Knowing how to build a fire is an essential skill in tough times.


| January 2013



Camp Fire

Knowing how to build a fire would be essential to survival if society falls apart as some predict.

Photo By Fotolia/Christian Jung

Would you be prepared to survive in the event of a complete breakdown of modern civilization? In Long-Term Survival in the Coming Dark Age (Paladin Press, 2007), author Jim Ballou introduces you to the essential skills and mind-set you will need to survive a complete, long-term shift in the way the world operates. Learn how to build a fire, recycle and salvage everything, develop survival bartering skills, prepare and store caches and much more. The excerpt below comes from chapter 5, “Making Fire.”  

You can purchase this book from the GRIT store: Long-Term Survival in the Coming Dark Age.  

Let us now shift our attention to the subject of fire, as I believe this will always be of great importance to our lives in one way or another. In primitive times, fire was used for keeping warm, cooking food, signaling, providing light, hardening clay and wooden tools, and for smoking meat and hides to help preserve them, among other things. In a future Dark Age, I expect that fire might be useful for keeping warm, cooking food, boiling water to purify it, sterilizing surgical instruments, firing clay, heating, tempering, and melting metals, and for providing light wherever electricity might be unreliable or in short supply. I am convinced that the ability to create and control fire will give knowledgeable survivors a significant advantage in the future, just as it has in the past.
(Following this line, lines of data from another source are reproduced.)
import Literature.Geometry.Kaehler.ComplexTorusLefschetzSL2Action
import Literature.Geometry.Kaehler.ComplexTorusWeylOperatorIntegral
import Literature.Geometry.Kaehler.ComplexTorusNeronSeveriLieAlgebraDefinedOverQ
import Literature.Geometry.Kaehler.ComplexTorusIntegralHardLefschetz
import Literature.AlgebraicGeometry.HodgeTheory.ComplexTorusIntegralHodgeClassesDividedPowersGeneral
import Mathlib.LinearAlgebra.Matrix.FixedDetMatrices
import HarnessLib

/-!
# Beauville's `SL₂`-action on the cohomology of a polarised complex torus: the RATIONAL structure `H•(X; ℚ)`, the Hodge ring
# `⊕_p B^p(X)` and Looijenga–Lunts' Hodge algebra are `SL₂(ℚ)`-stable; `(1 n ; 0 1)` acts integrally for every integral `η`;
# for a PRINCIPAL polarisation the whole `SL₂(ℤ)` (Mukai) preserves `H•(X, ℤ)` and the integral Hodge lattice `⊕_p Hdg^p(X, ℤ)`

Layer `Literature/Geometry/Kaehler`, namespace `Literature.Geometry.Kaehler.ComplexTorus`; lane `lit-hodgefound` (Track 2 foundations
library), prover seat `lit-hodgefound-p09` (generation 52, row g52-#1). THEOREMS ONLY (no definition, no named fact, no instance, no
notation; D-0026 net debt `0`). Sequel of rows g51-#9 `ComplexTorusLefschetzSL2Action` (the four values of
`ρ_η = (hasLefschetzProperty_lefschetzG hη).sl2Rep isZGrading_countingG : SL(2, ℂ) →* End_ℂ(H•(X; ℂ))`: `diag(t, t⁻¹) ↦ t^{k−g}`,
`(1 a ; 0 1) ↦ e^{aη} ∧ ·`, `(1 0 ; a 1) ↦ exp(a Λ_η)`, `(0 −1 ; 1 0) ↦ w = (−1)^g χ(d)⁻¹ φ^*F`) and g51-#5 `ComplexTorusWeylOperatorIntegral`
(`w : Hᵏ(X, ℤ) ⥲ H^{2g−k}(X, ℤ)` for a principal polarisation).

SETTING. `X = E/Φ(ℤ^ι)` a complex torus of dimension `g`, `H•(X; ℂ) = GForm E ℂ = Π_m Alt^m_ℝ(E; ℂ)` the carrier of all degrees,
with its three lattices/structures of the tree: `H•(X; ℚ) = rationalFormsG Φ = Π_m H^m(X, ℚ)` (`rationalForms`), the stabiliser
`rationalEnd Φ = 𝔤𝔩(H•(X; ℚ)) ⊂ End_ℂ(H•(X; ℂ))`, Looijenga–Lunts' Hodge algebra `Hdg(X) = hodgeAlgebraG Φ` with stabiliser
`hodgeAlgebraEnd Φ`, the rational Hodge ring `⊕_p B^p(X) = hodgeClassesG Φ = H•(X; ℚ) ∩ Hdg(X)`
(`ComplexTorusNeronSeveriLieAlgebraDefinedOverQ`), and the INTEGRAL lattices written with Mathlib's `AddSubgroup.pi`:
`H•(X, ℤ) = AddSubgroup.pi univ (integralForms Φ) = Π_m H^m(X, ℤ)` and `Hdg•(X, ℤ) = AddSubgroup.pi univ (m ↦ ⨆_p integralHodgeClassesIn Φ m p)`
(`Hdg^p(X, ℤ) = H^{2p}(X, ℤ) ∩ H^{p,p}` placed in degree `2p`). `η` a non-degenerate real `2`-form; `ρ = ρ_η` as above; along
`SL₂(ℤ) → SL₂(ℚ) → SL₂(ℂ)` (`Matrix.SpecialLinearGroup.map`) we read `ρ` on `SL₂(ℚ)` and on `SL₂(ℤ) = ⟨S, T⟩`
(Mathlib `ModularGroup.S = (0 −1 ; 1 0)`, `ModularGroup.T = (1 1 ; 0 1)`, `SpecialLinearGroup.SL2Z_generators`).

## What is proved

* §0 lattice plumbing: `mem_pi_integralForms_iff`, `of_mem_pi_integralForms`, `apply_mem_pi_integralForms_of_forall_of` (an operator
  mapping every homogeneous integral class into `H•(X, ℤ)` maps `H•(X, ℤ)` into itself — every graded form is the finite sum of its
  components), the same for `Hdg•(X, ℤ)`; **`IsNSForm.inv_natCast_factorial_smul_lefschetzPow_mem_integralForms`: `η^{∧j}/j! ∧ y ∈ H(X, ℤ)`
  for `y ∈ H(X, ℤ)` and EVERY integral `η ∈ NS(X)`** (the divided power `η^{[j]} = η^{∧j}/j!` is an integral class,
  `divPowForm_mem_integralForms`), and `…_mem_integralHodgeClassesIn` (type `(j, j)` is `ℂ`-linear).
* §1 **`sl2Rep_mem_hodgeAlgebraEnd`: every `γ ∈ SL₂(ℂ)` stabilises the Hodge algebra `Hdg(X)`** for `η ∈ NS_ℚ(X)` non-degenerate
  (`ρ(γ) ∈ ℂ[L_η, Λ_η]`, row g38-#1's `sl2Rep_mem_adjoin_pair_dual`, and `L_η`, `Λ_η` stabilise `Hdg(X)`).
* §2 RATIONALITY: `exp_ratCast_smul_mem_rationalEnd` (`exp(q·T)` is rational for `T` rational, `q ∈ ℚ`),
  **`sl2Rep_map_ratCast_mem_rationalEnd`: `ρ(SL₂(ℚ)) ⊆ GL(H•(X; ℚ))`** (transvection induction over the FIELD `ℚ`, Mathlib's
  `Matrix.SL2.transvection_induction`: `ρ(1 q ; 0 1) = exp(q L_η)`, `ρ(1 0 ; q 1) = exp(q Λ_η)` are rational operators), hence
  `sl2Rep_map_ratCast_apply_mem_rationalFormsG` and **`sl2Rep_map_ratCast_apply_mem_hodgeClassesG`: the rational Hodge ring `⊕_p B^p(X)`
  is `SL₂(ℚ)`-stable** — Beauville's "representation of `SL₂` on [the `ℚ`-vector space] `CH(A)`" read on `H•(X; ℚ)` and on its Hodge
  classes; `SL₂(ℤ)`-forms `sl2Rep_map_intCast_mem_rationalEnd`, `…_apply_mem_hodgeClassesG`.
* §3 INTEGRALITY OF THE GENERATORS: **`IsNSForm.sl2Rep_of_mem_pi_integralForms_of_coe_eq_upper`: `ρ(1 n ; 0 1)(Hᵏ(X, ℤ)) ⊆ H•(X, ℤ)`
  for every `n ∈ ℤ` and every integral non-degenerate `η`** (`e^{nη} ∧ x = Σⱼ nʲ η^{∧j}/j! ∧ x`), `…_integralHodgeClassesIn` (on `Hdg•(X, ℤ)`);
  **`IsPrincipalPolarization.sl2Rep_of_mem_pi_integralForms_of_coe_eq_weyl`: `ρ(0 −1 ; 1 0)(Hᵏ(X, ℤ)) ⊆ H^{2g−k}(X, ℤ)` for a principal
  polarisation** (row g51-#5: `w = (−1)^g φ_H^*F` with Lange's `F : Hᵏ(X, ℤ) ⥲ H^{2g−k}(X̂, ℤ)`), `…_integralHodgeClassesIn`; general type
  `(d₁, …, d_g)`: `IsPolarizationType.prod_smul_sl2Rep_of_mem_pi_integralForms_of_coe_eq_weyl` (`d₁⋯d_g · ρ(0 −1 ; 1 0)` is integral).
* §4 **MUKAI–BEAUVILLE: `IsPrincipalPolarization.sl2Rep_map_intCast_apply_mem_pi_integralForms` — for a principally polarised complex torus
  the whole `SL₂(ℤ)` preserves `H•(X, ℤ)`**, and **`IsPrincipalPolarization.sl2Rep_map_intCast_apply_mem_pi_integralHodgeClassesIn` — it
  preserves the integral Hodge lattice `⊕_p Hdg^p(X, ℤ)`** (`SL₂(ℤ) = ⟨S, T⟩`, `S⁻¹ = S³`, `T⁻¹ = S³TSTS`: Mathlib's `SL2Z_generators`,
  `ModularGroup.S_inv`, `ModularGroup.T_S_rel`; Mathlib's `Subgroup.closure_induction''`); values on the generators
  `IsPrincipalPolarization.sl2Rep_modularS_of_mem` (`S ↦ w`), `IsNSForm.sl2Rep_modularT_of` (`T ↦ e^{η} ∧ ·`).

## Sources, VERBATIM

* A. Beauville, *The action of SL₂ on abelian varieties*, J. Ramanujan Math. Soc. 25 (2010) [Beauville2010SL2], held text
  `paper:arxiv-0805.1541`. §2 (p0003): "In [M] Mukai observes that the derived category `D(A)` of a principally polarized abelian variety
  `(A, θ)` carries an action of `SL₂(ℤ)` "up to shift". […] Recall that the group `SL₂(ℤ)` is generated by the elements `w = (0 −1 ; 1 0)`,
  `u = (1 1 ; 0 1)` with the relations `w² = (uw)³`, `w⁴ = 1`. […] define an action of `S̃L₂(ℤ)` on `D(A)` by mapping `ũ` to the functor
  `⊗ L` and `w̃` to `Φ_𝒫`. Theorem 3.13 of [M] gives `(Φ_𝒫)² = (⊗L ∘ Φ_𝒫)³ = (−1_A)^*[−g]` […] **Proposition** There is a (unique) group
  homomorphism `SL₂(ℤ) → Corr(A)^*` mapping `u` to `Δ_* e^θ` and `w` to `d⁻¹ e^℘`." §4 (p0005): "**Theorem** Let `A` be an abelian variety,
  with a polarization `θ` of degree `d`. There is a representation of `SL₂` on `CH(A)` [a `ℚ`-vector space], which is a direct sum of
  finite-dimensional representations, such that […] `(0 −1 ; 1 0)·z = ℱ(z)`, `(1 a ; 0 1)·z = e^{aθ} z` […]" (Introduction: "the group `SL₂`
  acts on the `ℚ`-vector space `CH(A)`"; §1: "an automorphism of `D(A)` induces an automorphism of the K-theory group `K(A)`, hence […] of
  `CH(A)` via the isomorphism `ch : K(A) ⊗ ℚ ⥲ CH(A)`").
* S. Mukai, *Duality between `D(X)` and `D(X̂)` with its application to Picard sheaves*, Nagoya Math. J. 81 (1981) [Mukai1981], §3 Thm. 3.13
  (the `SL(2, ℤ)`-action on `D(X)` of a principally polarised abelian variety, as quoted by Beauville).
* H. Lange, *Abelian Varieties over the Complex Numbers* (2023) [Lange2023AbelianVarietiesComplex], §6.2.4 Prop. 6.2.20 p. 310: "the
  restriction of `F` to `Hᵖ(X, ℤ)` is an isomorphism `Hᵖ(X, ℤ) → H^{2g−p}(X̂, ℤ)`"; §1.1.3 Lemma 1.1.17 / Exercise 1.1.6 (7)
  (`Hᵏ(X, ℤ) = Altᵏ(Λ, ℤ)`, closed under `∧`); §2.5.3 Thm. 2.5.16, §4.2 (Poincaré's formula — the divided powers `θ^p/p!` are integral classes).
* E. Looijenga, V. A. Lunts, *A Lie algebra attached to a projective variety*, Invent. Math. 129 (1997) [LooijengaLunts1997], §1 (1.7)
  ("if `M` is defined over a subfield `ℚ ⊂ K` […] `𝔤(𝔞, M)` is as a Lie subalgebra of `𝔤𝔩(M)` also defined over `ℚ`"), §3 p. 16
  ("the Hodge algebra `Hdg(X) ⊂ H(X)` (i.e., the complex span of the rational part of `⊕ₖ H^{k,k}(X)`) is `𝔤_NS(X)`-invariant").

## Neighbours (RULING 29 disclosure)

`Literature/AlgebraicGeometry/Motives/HodgeStructureFourierTransformSL2Action{,SelfAdjoint,Kunneth}` (seat p34, g38) integrate the
Lefschetz module `⋀W` over a FIELD `K` for a PRINCIPAL symplectic `ω` (`sl2Action ω g`; §6 there: `S ↦ ℱ`, `T ↦ e^θ ∧ ·` on `⋀W`). They
have no lattice, no rational structure inside a complex carrier and no Hodge classes; they are neither imported nor restated. The
present file lives on the torus-forms carrier `GForm E ℂ` of the p09 lineage with the tree's `integralForms` / `rationalForms` /
`integralHodgeClassesIn` / `hodgeClassesG`, for EVERY polarisation type where the statement allows it.

## Scope

Cohomological shadow only (invariant forms); Beauville's statements are for Chow groups with `ℚ`-coefficients and Mukai's for `D(A)`;
what is proved here is exactly their realisation on `H•(X; ℚ)` and — new relative to both — on the integral lattices `H•(X, ℤ)`,
`⊕_p Hdg^p(X, ℤ)` of a principally polarised complex torus (for type `(d₁, …, d_g)` only `d₁⋯d_g · ρ(w)` is integral, §3).
-/

noncomputable section

-- `Module ℂ` / `SMulZeroClass ℂ` synthesis on `E [⋀^Fin k]→L[ℝ] ℂ` (as in `ComplexTorusLefschetzDecomposition`)
set_option maxSynthPendingDepth 3

namespace Literature.Geometry.Kaehler

namespace ComplexTorus

open Module Function Finset
open scoped MatrixGroups
open Literature.LinearAlgebra.Alternating Literature.Algebra.Lie

universe uE

/-! ## §0 The lattices `H•(X, ℤ) = Π_m H^m(X, ℤ)` and `Hdg•(X, ℤ)` inside `H•(X; ℂ)`; divided powers `η^{∧j}/j! ∧ y` are integral -/

section Lattice

variable {ι : Type*} {E : Type uE} [NormedAddCommGroup E] [NormedSpace ℂ E] (Φ : (ι → ℝ) ≃L[ℝ] E) {η : E [⋀^Fin 2]→L[ℝ] ℝ}

/-- Membership in `H•(X, ℤ) = Π_m H^m(X, ℤ)`: every homogeneous component has integral periods.
[cite: Lange2023AbelianVarietiesComplex, §1.1.3 Lemma 1.1.17] -/
theorem mem_pi_integralForms_iff {w : GForm E ℂ} :
    w ∈ AddSubgroup.pi Set.univ (integralForms Φ) ↔ ∀ m, w m ∈ integralForms Φ m := by
  simp only [AddSubgroup.mem_pi, Set.mem_univ, true_imp_iff]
As important as fire obviously is to the quality of human existence, it is also potentially very dangerous to the environment and a real threat to the survival of those who find themselves in the path of a raging wildfire.
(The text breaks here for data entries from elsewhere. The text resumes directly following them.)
/-! ## 7. The bridge to the tree's simplex integrals: `L_w(b) = Λ_w(b)` -/

section Bridge

/-- The nested integral of `e :: w` as a lower Lebesgue integral over `(0,b)` with an indicator.
[folklore] -/
theorem ofReal_iterInt_cons_eq_lintegral (e : Bool) (w : List Bool) {ε b : ℝ} (hε : 0 < ε)
    (hεb : ε < b) (hb : b < 1) :
    ENNReal.ofReal (iterInt P (e :: w) ε b) =
      ∫⁻ t in Ioo 0 b, (Ioc ε b).indicator (fun t => ENNReal.ofReal (P e t * iterInt P w ε t)) t := by
  have hcont : ContinuousOn (fun t => P e t * iterInt P w ε t) (Icc ε b) :=
    (continuousOn_mul_iterInt isOpen_Ioo01 ordConnected_Ioo01 continuousOn_P ⟨hε, hεb.trans hb⟩ e w).mono
      (Icc_subset_Ioo hε hb)
  rw [iterInt_cons, intervalIntegral.integral_of_le hεb.le,
    ofReal_integral_eq_lintegral_ofReal (hcont.integrableOn_Icc.mono_set Ioc_subset_Icc_self)
      (ae_restrict_of_forall_mem measurableSet_Ioc fun t ht => mul_nonneg
        (P_nonneg e t ⟨hε.trans ht.1, ht.2.trans_lt hb⟩)
        (iterInt_P_nonneg w hε ht.1.le (ht.2.trans_lt hb))),
    lintegral_indicator measurableSet_Ioc, Measure.restrict_restrict measurableSet_Ioc]
  have hset : Ioc ε b ∩ Ioo 0 b = Ioo ε b := by
    ext t; simp only [mem_inter_iff, mem_Ioc, mem_Ioo]; constructor
    · rintro ⟨⟨h1, _⟩, _, h3⟩; exact ⟨h1, h3⟩
    · rintro ⟨h1, h2⟩; exact ⟨⟨h1, h2.le⟩, hε.trans h1, h2⟩
  rw [hset, Measure.restrict_congr_set Ioo_ae_eq_Ioc]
Various systems for creating fire include the friction bow-drill, several different sparking devices, and a cigarette lighter.

Attentive supervision and proper safety measures therefore will be every bit as important as the ability to create and effectively use fire. The most common hazards associated with fire are the blaze spreading beyond the hearth or fire pit due to popping embers or wind-blown ashes; soot and smoke filling the lungs; and carbon monoxide poisoning and asphyxiation in confined spaces where the fire consumes all the oxygen.